To identify states with laws mandating reporting of NAS for public health surveillance, relevant laws (statutes and regulations) were identified using Westlaw,* an online legal research database, on January 3, 2018. Search terms were limited to identify statutes and regulations that explicitly named “neonatal abstinence syndrome” in states’ disease and conditions reporting laws. The search string was applied to all 50 states and the District of Columbia. Laws were cross-referenced with states’ disease reporting lists on SHD websites. Six states (Arizona, Florida, Georgia, Kentucky, Tennessee, and Virginia) were identified as having laws requiring reporting of NAS from medical facilities to the SHD, from the SHD to a state legislative body, or both. SHD officials in these six states completed a 28-item questionnaire, and a semistructured telephone interview (focusing on development of statute, implementation, data collection and quality) was conducted with one interviewee per state. Interviewees were identified via outreach to SHD officials requesting SHD points of contact for, or designated experts on, NAS surveillance. Questionnaire and interview data were analyzed for similarities and differences in NAS reporting criteria, data elements and utilization, reporting system, required resources, and barriers to case reporting.

A review of the six states’ laws indicated variation in states’ reporting frameworks (Table 1). Laws in Arizona, Florida, Georgia, Kentucky, and Virginia require medical providers and medical facilities to report cases of NAS to their respective SHDs. In Tennessee, the health commissioner has the authority to add new diseases to the reportable disease list without a new statute or regulation. Using this authority, NAS was made reportable from medical facilities to the Tennessee SHD without a new law in 2013; therefore, the 2013 implementation is not included in this review of NAS laws. However, Tennessee’s 2017 law, which explicitly names “neonatal abstinence syndrome,” was captured in the Westlaw search; therefore, the 2017 law requiring the SHD to report NAS cases to the Tennessee state legislature was included in this analysis. Georgia’s 2017 law also requires any medical provider who has diagnosed an infant with NAS to report the case to the SHD and the SHD to report cases to the state legislature. Georgia’s and Virginia’s laws define NAS, whereas the other four states’ laws do not. Arizona’s law specifies data elements to be collected. State laws vary in the required time frame for case reporting from “at the time of diagnosis” to within 6 months after diagnosis.

The questionnaire and telephone interviews were completed during March–May 2018. All six states identify reportable NAS cases based on a clinical diagnosis of NAS by a medical provider (Table 2). Georgia’s SHD also requires that infants with positive toxicology results be reported to the SHD as a NAS case even in the absence of a clinical diagnosis of NAS by a medical provider. Including positive infant toxicology results in Georgia’s NAS case definition allows the state to determine the types of substances infants are exposed to prenatally that might cause signs of withdrawal postnatally. Documented maternal opioid use is not a criterion for case reporting in any of the six states. None of these states reported administration of specific care or pharmacologic treatment to an infant as a criterion for case reporting. Health officials in Kentucky commented that they do not define cases based on an abstinence scoring tool (8,9) because of potential subjective differences in how providers quantify symptoms as part of the scoring method. During interviews, state officials consistently noted that mandated reporting of NAS was enacted to 1) gain a more precise understanding of the incidence of NAS in their state, 2) better characterize the impact of the opioid crisis in their state, 3) identify specific communities or geographic areas more severely affected by opioids and NAS, and 4) inform programs and services.

Although specific approaches varied, most of the surveyed states implemented electronic reporting of NAS, which was reported as an advantage by state officials. Another resource advantage noted by state officials in Arizona and Georgia was adding NAS case reporting to existing electronic disease surveillance systems.
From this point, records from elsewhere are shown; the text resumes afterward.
omit [DecidableEq ι] in
/-- `(A B)_p = A_p B_p` when `A` has no entries from the block `p` to its complement. [folklore] -/
private theorem toBlock_mul_of_offBlock_eq_zero (A B : Matrix ι ι ℂ) (p : ι → Prop) [DecidablePred p]
    (hA : A.toBlock p (fun a => ¬ p a) = 0) :
    (A * B).toBlock p p = A.toBlock p p * B.toBlock p p := by
  rw [toBlock_mul_eq_add p p p A B, hA, Matrix.zero_mul, add_zero]

omit [Fintype ι] [DecidableEq ι] in
/-- `(A + B)_p = A_p + B_p`. [folklore] -/
private theorem toBlock_add_self' (A B : Matrix ι ι ℂ) (p : ι → Prop) :
    (A + B).toBlock p p = A.toBlock p p + B.toBlock p p := rfl

omit [Fintype ι] [DecidableEq ι] in
/-- `(A - B)_p = A_p - B_p`. [folklore] -/
private theorem toBlock_sub_self' (A B : Matrix ι ι ℂ) (p : ι → Prop) :
    (A - B).toBlock p p = A.toBlock p p - B.toBlock p p := rfl

omit [Fintype ι] [DecidableEq ι] in
/-- `(c A)_p = c A_p`. [folklore] -/
private theorem toBlock_smul_self' (c : ℂ) (A : Matrix ι ι ℂ) (p : ι → Prop) :
    (c • A).toBlock p p = c • A.toBlock p p := rfl

omit [Fintype ι] in
/-- `(H - uM + c·1)_p = H_p - uM_p + c·1`. [folklore] -/
private theorem toBlock_sub_smul_add_smul_one (H M : Matrix ι ι ℂ) (u c : ℂ) (p : ι → Prop)
    [DecidablePred p] :
    (H - u • M + c • (1 : Matrix ι ι ℂ)).toBlock p p = H.toBlock p p - u • M.toBlock p p + c • 1 := by
  rw [← toBlock_one_self p]
  rfl

omit [Fintype ι] in
/-- A diagonal matrix which is constant on the block `p` compresses to a scalar. [folklore] -/
private theorem toBlock_diagonal_of_const {d : ι → ℂ} (p : ι → Prop) [DecidablePred p] {r : ℂ}
    (hd : ∀ i, p i → d i = r) :
    (diagonal d).toBlock p p = r • (1 : Matrix {a // p a} {a // p a} ℂ) := by
  rw [toBlock_diagonal_self]
  ext i j
  by_cases h : i = j
  · rw [h]
    simp [hd j.1 j.2]
  · simp [h]

/-- Powers of a matrix with no entries from the block `p` to its complement compress to powers of
the compression: `(A^k)_p = (A_p)^k`. [folklore] -/
private theorem toBlock_pow_of_offBlock_eq_zero (A : Matrix ι ι ℂ) (p : ι → Prop) [DecidablePred p]
    (hA : A.toBlock p (fun a => ¬ p a) = 0) (k : ℕ) :
    (A ^ k).toBlock p p = (A.toBlock p p) ^ k := by
  induction k with
  | zero => rw [pow_zero, pow_zero, toBlock_one_self]
  | succ k ih => rw [pow_succ', toBlock_mul_eq_add p p p A (A ^ k), hA, Matrix.zero_mul, add_zero,
      ih, pow_succ']

open NormedSpace in
open scoped Matrix.Norms.Operator in
/-- The exponential of a matrix with no entries from the block `p` to its complement compresses to
the exponential of the compression: `(e^{A})_p = e^{A_p}` (the exponential series term by term).
[folklore] -/
private theorem toBlock_exp_of_offBlock_eq_zero (A : Matrix ι ι ℂ) (p : ι → Prop) [DecidablePred p]
    (hA : A.toBlock p (fun a => ¬ p a) = 0) :
    (exp A).toBlock p p = exp (A.toBlock p p) := by
  have hs := exp_series_hasSum_exp' (𝕂 := ℂ) A
  let g : Matrix ι ι ℂ →+ Matrix {a // p a} {a // p a} ℂ :=
    { toFun := fun X => X.toBlock p p, map_zero' := rfl, map_add' := fun _ _ => rfl }
  have hg : Continuous g := continuous_id.matrix_submatrix _ _
  have h1 : HasSum (fun k => ((k.factorial : ℂ)⁻¹ • A ^ k).toBlock p p) ((exp A).toBlock p p) :=
    hs.map g hg
  have h2 := exp_series_hasSum_exp' (𝕂 := ℂ) (A.toBlock p p)
  have heq : (fun k => ((k.factorial : ℂ)⁻¹ • A ^ k).toBlock p p) =
      fun k => (k.factorial : ℂ)⁻¹ • (A.toBlock p p) ^ k := by
    funext k
    rw [← toBlock_pow_of_offBlock_eq_zero A p hA k]
    rfl
  rw [heq] at h1
  exact h1.unique h2

/-- The Gibbs weight of a matrix with no entries from the block `p` to its complement compresses to
the Gibbs weight of the compression: `(e^{-βH})_p = e^{-βH_p}`. [folklore] -/
private theorem toBlock_gibbsWeight_of_offBlock_eq_zero (β : ℝ) (H : Matrix ι ι ℂ) (p : ι → Prop)
    [DecidablePred p] (hH : H.toBlock p (fun a => ¬ p a) = 0) :
    (gibbsWeight β H).toBlock p p = gibbsWeight β (H.toBlock p p) := by
  have hs : (-(β : ℂ) • H).toBlock p (fun a => ¬ p a) = 0 := by
    ext a b
    have h := congrFun (congrFun hH a) b
    simp only [toBlock_apply, Matrix.zero_apply] at h
    simp only [toBlock_apply, Matrix.smul_apply, h, smul_zero, Matrix.zero_apply]
  rw [gibbsWeight, gibbsWeight, toBlock_exp_of_offBlock_eq_zero _ p hs]
  rfl

/-- `tr (diag 𝟙_p · X) = tr X_p`: the trace against the coordinate projection of the block is the
trace of the compression. [folklore] -/
private theorem trace_indicator_mul_eq_trace_toBlock' (p : ι → Prop) [DecidablePred p] (X : Matrix ι ι ℂ) :
    (diagonal (fun a => if p a then (1 : ℂ) else 0) * X).trace = (X.toBlock p p).trace := by
  simp only [Matrix.trace, Matrix.diag_apply, diagonal_mul, toBlock_apply]
  rw [sum_eq_sum_subtype_of_support'' p (fun a => (if p a then (1 : ℂ) else 0) * X a a)
    fun a ha => by rw [if_neg ha, zero_mul]]
  exact Finset.sum_congr rfl fun a _ => by rw [if_pos a.2, one_mul]

/-- `e^{-β S X Sᴴ} = S e^{-βX} Sᴴ` for unitary `S`. [folklore] -/
private theorem gibbsWeight_unitary_conj {S : Matrix ι ι ℂ} (hS : S ∈ Matrix.unitaryGroup ι ℂ) (β : ℝ)
    (X : Matrix ι ι ℂ) : gibbsWeight β (S * X * Sᴴ) = S * gibbsWeight β X * Sᴴ := by
  have hunit : IsUnit S := ⟨Unitary.toUnits ⟨S, hS⟩, rfl⟩
  have hinv : S⁻¹ = Sᴴ := by
    rw [Matrix.inv_eq_right_inv (Unitary.mul_star_self_of_mem hS)]
    rfl
  rw [gibbsWeight, gibbsWeight, ← hinv, show -(β : ℂ) • (S * X * S⁻¹) = S * (-(β : ℂ) • X) * S⁻¹ by
    rw [Matrix.mul_smul, Matrix.smul_mul], Matrix.exp_conj _ _ hunit]

/-- `tr[(S P Sᴴ)(S W Sᴴ)] = tr[P W]` for unitary `S`. [folklore] -/
private theorem trace_unitary_conj_mul_unitary_conj {S : Matrix ι ι ℂ} (hS : S ∈ Matrix.unitaryGroup ι ℂ)
    (P W : Matrix ι ι ℂ) : (S * P * Sᴴ * (S * W * Sᴴ)).trace = (P * W).trace := by
  have h1 : Sᴴ * S = 1 := Unitary.star_mul_self_of_mem hS
  rw [show S * P * Sᴴ * (S * W * Sᴴ) = S * (P * W) * Sᴴ by
    rw [← Matrix.mul_assoc, ← Matrix.mul_assoc, Matrix.mul_assoc (S * P), h1, Matrix.mul_one,
      Matrix.mul_assoc S P W], trace_mul_cycle, h1, Matrix.one_mul]

end BlockGeneric

/-! ### Sectors `(N↑, N↓) = (k, l)`: block bookkeeping -/

section SectorBlocks

variable {Λ : Type*} [LinearOrder Λ] [Fintype Λ]

/-- Differences of sector-preserving matrices preserve sectors. [folklore] -/
private theorem preservesSectors_sub {M N : Matrix (Finset (Orb Λ)) (Finset (Orb Λ)) ℂ}
    (hM : PreservesSectors M) (hN : PreservesSectors N) : PreservesSectors (M - N) := by
  rw [sub_eq_add_neg, ← neg_one_smul ℂ N]
  exact hM.add (hN.smul _)

/-- The identity matrix preserves sectors. [folklore] -/
private theorem preservesSectors_one' : PreservesSectors (1 : Matrix (Finset (Orb Λ)) (Finset (Orb Λ)) ℂ) := by
  rw [← Matrix.diagonal_one]
  exact PreservesSectors.diagonal _

/-- `N = Σ_{x,σ} n_{xσ}` preserves sectors. [folklore] -/
private theorem preservesSectors_totalNumber :
    PreservesSectors (totalNumber : Matrix (Finset (Orb Λ)) (Finset (Orb Λ)) ℂ) := by
  rw [totalNumber]
  exact PreservesSectors.sum fun x _ => PreservesSectors.sum fun σ _ => preservesSectors_numberOp x σ

/-- `M_a = Σ aₓ(n_{x↑} - n_{x↓})` preserves sectors. [cite: KuboKishi1990, eq. (7)] -/
theorem preservesSectors_spinDensityField (a : Λ → ℝ) : PreservesSectors (spinDensityField a) := by
  unfold spinDensityField
  exact PreservesSectors.sum fun x _ =>
    (preservesSectors_sub (preservesSectors_numberOp x 0) (preservesSectors_numberOp x 1)).smul _

/-- `D_a = Σ aₓ(nₓ - 1)` preserves sectors. [cite: KuboKishi1990, Theorem 2] -/
theorem preservesSectors_chargeDensityField (a : Λ → ℝ) : PreservesSectors (chargeDensityField a) := by
  unfold chargeDensityField
  exact PreservesSectors.sum fun x _ =>
    (preservesSectors_sub ((preservesSectors_numberOp x 0).add (preservesSectors_numberOp x 1))
      preservesSectors_one').smul _

variable (G : SimpleGraph Λ) [DecidableRel G.Adj] in
/-- `H(t,U) - μN` preserves sectors (`N↑`, `N↓` are conserved). [cite: LiebPRL1989, proof of Theorem 1] -/
theorem preservesSectors_hamiltonianWith (t U μ : ℝ) : PreservesSectors (hamiltonianWith G t U μ) := by
  rw [hamiltonianWith]
  exact preservesSectors_sub (preservesSectors_hamiltonian G t U) (preservesSectors_totalNumber.smul _)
The Tennessee and Virginia SHDs established new electronic NAS case reporting systems, and the Kentucky SHD used paper-based case report forms with plans to transition to an electronic reporting system. Florida’s passive electronic case reporting via administrative data sets did not require any changes.

Georgia, Kentucky, Tennessee, and Virginia reported that education of providers and hospital staff members on NAS case reporting requirements is one of the more resource-intensive activities related to NAS case reporting (Table 2). Arizona reported collecting missing data and training staff members on data entry and record review as challenges that require additional staffing resources. Other challenges reported by state officials include staff member turnover at hospitals and birthing centers, which could result in gaps in reporting, and the requirement that all facilities that provide care to an infant with NAS have to report the case, which poses the potential for duplicate reporting if an infant is transferred to another facility.

The numbers and types of data elements required for case reporting differed by state (Table 2). All six states collect infant demographics; Florida, Georgia, Kentucky, and Tennessee also collect maternal demographics. In addition, surveillance data were used differently by the states. Arizona, Georgia, Kentucky, and Tennessee publicly report deidentified data to inform partners and stakeholders of NAS incidence. These four states also share data with other state and local agencies to inform community assessments, planning, program development, and to provide opportunities for intervention. Arizona reported that NAS surveillance improves the state’s understanding of the proportion of NAS cases attributable to medically supervised opioid treatment during pregnancy, including pain management and medication-assisted treatment for opioid use disorder, and provides an opportunity to improve treatment strategies for pregnant women with opioid use disorder. Florida links infant and maternal hospital discharge data to connect women who have had two or more opioid-exposed pregnancies to treatment services; other states use data to promote and develop supportive care and integrated services for families.

Discussion

This review of the six identified states’ NAS reporting laws, data collection, state officials’ reports of data quality, and data utilization identified important considerations for implementing state-based NAS surveillance. Among the six identified states that legislatively mandated reporting of NAS to SHD for public health surveillance during 2013–2017, differences in case definition and specificity of required data elements might affect the data available for monitoring and public health response.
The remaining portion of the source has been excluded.